Man Booker Prize-shortlisted author to visit prison library
A collaborative reading project is helping to break down barriers between prisoners and their local community through shared reading.
The Oxfordshire County Council-run library service at HMP Huntercombe, a Category C men's prison near Henley, has teamed up with the National Literacy Trust and Soha Housing association to create a more inclusive book club.
The Breaking Barriers Book Club has seen a group of Soha Housing staff and residents join the prison library reading group to discuss Pigeon English, a novel by the 2011 Man Booker prize shortlisted author Stephen Kelman.
Twenty prisoners and 10 Soha staff and residents have been taking part in the project, meeting at the prison to share thoughts on the book with one another in an effort to build bridges between the different groups.
Oxfordshire County Council provides library facilities at HMP Huntercombe and HMP Bullingdon under service level agreements with Her Majesty's Prison Service. This is a costed service so is not delivered to the detriment of public library service budgets.
Neelam Rutti, Oxfordshire County Council Library Manager at HMP Huntercombe, said: “I see it as my role as Library Manager to help promote literacy and support the rehabilitative culture in the prison.
"When prisoners voiced concerns about not feeling part of the community, I was able to facilitate links with the local housing association and set up this reading group. The interaction between the groups has helped dispel some of the myths around prison life and enabled the prisoners to feel more comfortable with the wider community’s views. This has been extremely well received as a very worthwhile initiative that highlights the similarities between people rather than the differences.”
Pigeon English is one of the books given to prisoners throughout England and Wales for free as part of the National Literacy Trust’s Books Unlocked programme. Funded by the Booker Prize Foundation, Books Unlocked helps prisoners discover a new world of literature by giving them free copies of Man Booker Prize-shortlisted books, serialising audiobooks of the titles on National Prison Radio and facilitating author visits to prison reading groups.

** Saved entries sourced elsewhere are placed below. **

import Summits.MatrixMultiplication.MatrixMultiplication.Theorems.ObstructionDescentUniversalOccurrenceTwoRectangleDominoValue

set_option linter.dupNamespace false
set_option autoImplicit false

/-!
# Universal occurrence — two rectangles and TWO COLUMN PAIRS, part J: `ν = (2N-4, 4)` for all `m ≥ N ≥ 4` (decomp-mm · lens 3 · gen 43)

Route `route-MatrixMultiplication-ObstructionDescent` (sub-problem `MatrixMultiplication`, `ω(ℂ) = 2`); SUPPORT for the crux
`NoOccurrenceObstruction` (`P_O`, item `stmt-MatrixMultiplication-29040`) through the universal-occurrence programme (NODE-g29…g43
of the decomp-mm cell, lens 3).  Nothing here proves `ω = 2` or closes an item; no `def`, no `sorry`, standard axioms.

**Claim** (`occurs_unitTensor_twoRectangle_twoRowsFour`).  For all `m ≥ N ≥ 4` the type `((2^N),(2^N),(2N-4,4))` occurs in the
coordinate ring of the orbit closure of the unit tensor `⟨m⟩` (in degree `2N`).  With `occurs_unitTensor_twoRectangle_doubleHook`
(`j ≤ 3`), `occurs_unitTensor_twoRectangle_fourTwo` and `occurs_unitTensor_twoRectangle_fourTwoTwo` this certifies in Lean EVERY type
`((2^N),(2^N),ν)` of the two-rectangular sector with `ν₂ ≤ 4` and `ν₃ ≤ 2` (`ν ⊢ 2N` even with at most four rows: `ν ∈ {(2N),
(2N-2,2), (2N-4,2,2), (2N-6,2,2,2), (2N-4,4), (2N-6,4,2), (2N-8,4,2,2)}`), each at and above its floor `m = N`.

**Proof.**  The K23 floor law (`occurs_unitTensor_twoRectangle_of_pairing_ne_zero`, `δ = 2`) with the design of part I (pair tableau of
`(2N-4,4)`, colouring `g = (0,1,0,1,0,…)`, core columns `[(0,s₀),(1,s₀)] ‖ [(1,s₁),(0,s₁)]`, `[(0,s₂),(1,s₂)] ‖ [(1,s₃),(0,s₃)]`, no
twist): every term is `[e_T(g ∘ w_σ) ≠ 0]` with `e_T(g ∘ w_σ) ∈ {0,1}` (`dominoPair_value_eq_one`), and the witness of
`dominoPair_witness` makes the sum positive.

[cite: BurgisserIkenmeyer2011, §3.4 (Prop. 3.4), Thm. 4.4] [cite: BurgisserIkenmeyer2017, §5, Thm. 5.9 (proof of (2)), eq. (3.4)]
[cite: Landsberg2017, §9.1.1]
-/

noncomputable section

open scoped BigOperators

namespace Summit.MatrixMultiplication.MatrixMultiplication.Theorems.ObstructionCalculus

open Literature.Computability.AlgebraicComplexity
open Literature.NumberTheory.DiophantineGeometry

set_option maxHeartbeats 400000 in
/-- **`((2^N),(2^N),(2N-4,4))` occurs for `⟨m⟩` for all `m ≥ N ≥ 4`**, uniformly in `N`. [cite: BurgisserIkenmeyer2011, Thm. 4.4]
[cite: BurgisserIkenmeyer2017, Thm. 5.9 (proof of (2))] -/
theorem occurs_unitTensor_twoRectangle_twoRowsFour {N m : ℕ} (hN : 4 ≤ N) (hNm : N ≤ m)
    {lam : Fin 3 → Nat.Partition (N * 2)} (h0 : lam 0 = Nat.Partition.rectangle N 2)
    (h1 : lam 1 = Nat.Partition.rectangle N 2) (h2 : (lam 2).sortedParts = [2 * N - 4, 4]) :
    isotypicSum₁ (lam 0) (isotypicSum₂ (lam 1) (isotypicSum₃ (lam 2)
      (kroneckerPow (unitTensor ℂ m) (N * 2)))) ≠ 0 := by
  classical
  -- the shape and the pair tableau `T`
  have hNY : ∀ x ∈ (lam 2).youngDiagram.cells, x.1 < N := fun x hx => by
    have := fst_lt_of_mem_youngDiagram_twoRowsFour (lam 2) h2 hx; omega
  have hd : (lam 2).youngDiagram.cells.card = N * 2 := Nat.Partition.card_cells_youngDiagram _
  obtain ⟨T, hT⟩ : ∃ T : StdFilling (N * 2) (lam 2).youngDiagram, ∀ p : Fin (N * 2), T.1 p =
      (if (p : ℕ) < 2 then ((p : ℕ), 0) else if (p : ℕ) < 4 then ((p : ℕ) - 2, 1)
        else if (p : ℕ) < 6 then ((p : ℕ) - 4, 2) else if (p : ℕ) < 8 then ((p : ℕ) - 6, 3) else (0, (p : ℕ) - 4)) :=
    ⟨⟨fun p => if (p : ℕ) < 2 then ((p : ℕ), 0) else if (p : ℕ) < 4 then ((p : ℕ) - 2, 1)
        else if (p : ℕ) < 6 then ((p : ℕ) - 4, 2) else if (p : ℕ) < 8 then ((p : ℕ) - 6, 3) else (0, (p : ℕ) - 4),
      ⟨fun p => dominoCell_mem_twoRowsFour hN (lam 2) h2 p p.2,
       fun p q hpq => Fin.ext (dominoCell_injective hpq),
       fun p q hpq => dominoCell_standard hpq⟩⟩, fun p => rfl⟩
  have hM : StdFilling.polytabloid ℂ hNY T ∈
      highestWeightSpace (wordRep ℂ N (N * 2)) (Weight.ofPartition N (lam 2)) := by
    rw [← ydWeight_youngDiagram]; exact StdFilling.polytabloid_mem hNY T hd
  -- the slots, the positions and the block structures
  obtain ⟨s0, hs0⟩ : ∃ s : Fin N, (s : ℕ) = 0 := ⟨⟨0, by omega⟩, rfl⟩
  obtain ⟨s1, hs1⟩ : ∃ s : Fin N, (s : ℕ) = 1 := ⟨⟨1, by omega⟩, rfl⟩
  obtain ⟨p2, hp2⟩ : ∃ p : Fin (N * 2), (p : ℕ) = 2 := ⟨⟨2, by omega⟩, rfl⟩
  obtain ⟨p3, hp3⟩ : ∃ p : Fin (N * 2), (p : ℕ) = 3 := ⟨⟨3, by omega⟩, rfl⟩
  obtain ⟨p6, hp6⟩ : ∃ p : Fin (N * 2), (p : ℕ) = 6 := ⟨⟨6, by omega⟩, rfl⟩
  obtain ⟨p7, hp7⟩ : ∃ p : Fin (N * 2), (p : ℕ) = 7 := ⟨⟨7, by omega⟩, rfl⟩
  obtain ⟨ξ, hξ⟩ : ∃ ξ : Equiv.Perm (Fin (N * 2)), ξ = Equiv.swap p2 p3 * Equiv.swap p6 p7 := ⟨_, rfl⟩
  have hξv : ∀ q : Fin (N * 2), ((ξ q : Fin (N * 2)) : ℕ) =
      if (q : ℕ) = 2 then 3 else if (q : ℕ) = 3 then 2 else if (q : ℕ) = 6 then 7 else if (q : ℕ) = 7 then 6
      else (q : ℕ) := by
    intro q
    rw [hξ, Equiv.Perm.mul_apply, Equiv.swap_apply_def, Equiv.swap_apply_def]
    simp only [Fin.ext_iff, hp2, hp3, hp6, hp7]
    split_ifs <;> omega
  obtain ⟨e, he⟩ : ∃ e : Fin (N * 2) ≃ Fin 2 × Fin N,
      e = ξ.trans (finProdFinEquiv.symm.trans (Equiv.prodComm (Fin N) (Fin 2))) := ⟨_, rfl⟩
  have hev : ∀ q : Fin (N * 2), (((e q).1 : Fin 2) : ℕ) = ((ξ q : Fin (N * 2)) : ℕ) % 2 ∧
      (((e q).2 : Fin N) : ℕ) = ((ξ q : Fin (N * 2)) : ℕ) / 2 := by
    intro q; rw [he]; simp [Fin.modNat, Fin.divNat]
  -- no twist: `H = ∅`, `e' = e` (as the trivial involution)
  obtain ⟨H, hH⟩ : ∃ H : Finset (Fin N), H = ∅ := ⟨_, rfl⟩
  have hHv : ∀ s : Fin N, s ∈ H ↔ False := by intro s; rw [hH]; simp
  let F : Fin 2 × Fin N → Fin 2 × Fin N := fun x => (if x.2 ∈ H then Fin.rev x.1 else x.1, x.2)
  have hF : Function.Involutive F := by
    rintro ⟨a, s⟩; by_cases hs : s ∈ H <;> simp [F, hs, Fin.rev_rev]
  obtain ⟨e', he'⟩ : ∃ e' : Fin (N * 2) ≃ Fin 2 × Fin N,
      ∀ q, e' q = (if (e q).2 ∈ H then Fin.rev (e q).1 else (e q).1, (e q).2) :=
    ⟨e.trans (Function.Involutive.toPerm F hF), fun q => rfl⟩
  -- the colouring `g = (0,1,0,1,0,0,…)`
  obtain ⟨g, hg⟩ : ∃ g : Fin N → Fin N, ∀ i, g i = if ((i : ℕ) = 1 ∨ (i : ℕ) = 3) then s1 else s0 :=
    ⟨_, fun i => rfl⟩
  have hgv : ∀ i : Fin N, ((g i : Fin N) : ℕ) = if ((i : ℕ) = 1 ∨ (i : ℕ) = 3) then 1 else 0 := by
    intro i; rw [hg]; split_ifs <;> omega
  -- evaluation of the words `g ∘ w_σ` at the positions
  have hpos : ∀ (σ : Fin 2 → Equiv.Perm (Fin N)) (n : ℕ) (hn : n < N * 2) (a : Fin 2) (s : Fin N),
      (if n = 2 then 3 else if n = 3 then 2 else if n = 6 then 7 else if n = 7 then 6 else n) % 2 = (a : ℕ) →
      (if n = 2 then 3 else if n = 3 then 2 else if n = 6 then 7 else if n = 7 then 6 else n) / 2 = (s : ℕ) →
      (g ∘ fun q => σ (e q).1 (e q).2) ⟨n, hn⟩ = g (σ a s) := by
    intro σ n hn a s ha hs
    obtain ⟨h1, h2⟩ := hev ⟨n, hn⟩
    rw [hξv] at h1 h2
    dsimp only at h1 h2
    have ha' : (e ⟨n, hn⟩).1 = a := Fin.ext (by rw [h1, ha])
    have hs' : (e ⟨n, hn⟩).2 = s := Fin.ext (by rw [h2, hs])
    show g (σ (e ⟨n, hn⟩).1 (e ⟨n, hn⟩).2) = _
    rw [ha', hs']
  -- the summands are `0` or `1`
  have hterm : ∀ σ : Fin 2 → Equiv.Perm (Fin N),
      (∏ a, ((Equiv.Perm.sign (σ a) : ℤ) : ℂ)) *
          (wordBlockSign ℂ e' (fun q => σ (e q).1 (e q).2) *
            ∑ w, StdFilling.polytabloid ℂ hNY T w *
              ∏ q, (fun i l : Fin N => if l = g i then (1 : ℂ) else 0) (σ (e q).1 (e q).2) (w q)) =
        if StdFilling.polytabloid ℂ hNY T (g ∘ fun q => σ (e q).1 (e q).2) ≠ 0 then 1 else 0 := by
    intro σ
    have hc : (∑ w, StdFilling.polytabloid ℂ hNY T w *
        ∏ q, (fun i l : Fin N => if l = g i then (1 : ℂ) else 0) (σ (e q).1 (e q).2) (w q)) =
        StdFilling.polytabloid ℂ hNY T (g ∘ fun q => σ (e q).1 (e q).2) :=
      sum_mul_prod_indicator_eq _ g _
    have hval : ∀ s, (σ 0)⁻¹ (σ 1 s) ∈ H ↔ s ∈ H := fun s => by rw [hHv, hHv]
    rw [hc, ← mul_assoc, sign_mul_wordBlockSign_twist e e' H he' σ, if_pos hval, one_mul]
    by_cases hz : StdFilling.polytabloid ℂ hNY T (g ∘ fun q => σ (e q).1 (e q).2) = 0
    · rw [if_neg (fun h => h hz), hz]
    · rw [if_pos hz]
      exact dominoPair_value_eq_one hN hNY T hT e g hgv hpos σ hz
  refine occurs_unitTensor_twoRectangle_of_pairing_ne_zero hNm e e' h0 h1 hM
    (fun i l => if l = g i then (1 : ℂ) else 0) ?_
  intro hsum
  rw [Finset.sum_congr rfl (fun σ _ => hterm σ), Finset.sum_boole, Nat.cast_eq_zero,
    Finset.card_eq_zero, Finset.filter_eq_empty_iff] at hsum
  obtain ⟨σw, hne⟩ := dominoPair_witness hN hNY T hT e g hgv hpos
  exact hsum (Finset.mem_univ σw) hne

end Summit.MatrixMultiplication.MatrixMultiplication.Theorems.ObstructionCalculus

On July 25, the group will hold its last reading session, when Mr Kelman, is expected to read from Pigeon English and answer questions about the book and his work as an author.
Stephen Kelman said: “Working with the Books Unlocked programme has been a huge privilege for me, allowing me to witness first-hand the restorative role literature can play in the prison environment.
"The Breaking Barriers Book Club is another innovative project of which I’m proud to be a part, and I’m really looking forward to meeting all the participants and discussing their reactions to my book.”
Paul Crossey, Deputy Governor at HMP Huntercombe, said: “As all of our men here will be released at some point, it is important that we do everything we can to help them avoid reoffending. When members of the community, prison staff and prisoners come together in the library to talk about books and our common characteristics, it breaks down barriers and gives the men hope that they can turn away from a life of crime.”
Jude McCaffrey, Head of Housing at Soha said: “Soha’s purpose is to ensure that people in need can access affordable housing. We often work with people who feel socially excluded such as prison leavers. The Breaking Barriers Book Club has helped Soha staff see the people behind the label and that there is more that unites us than divides us.”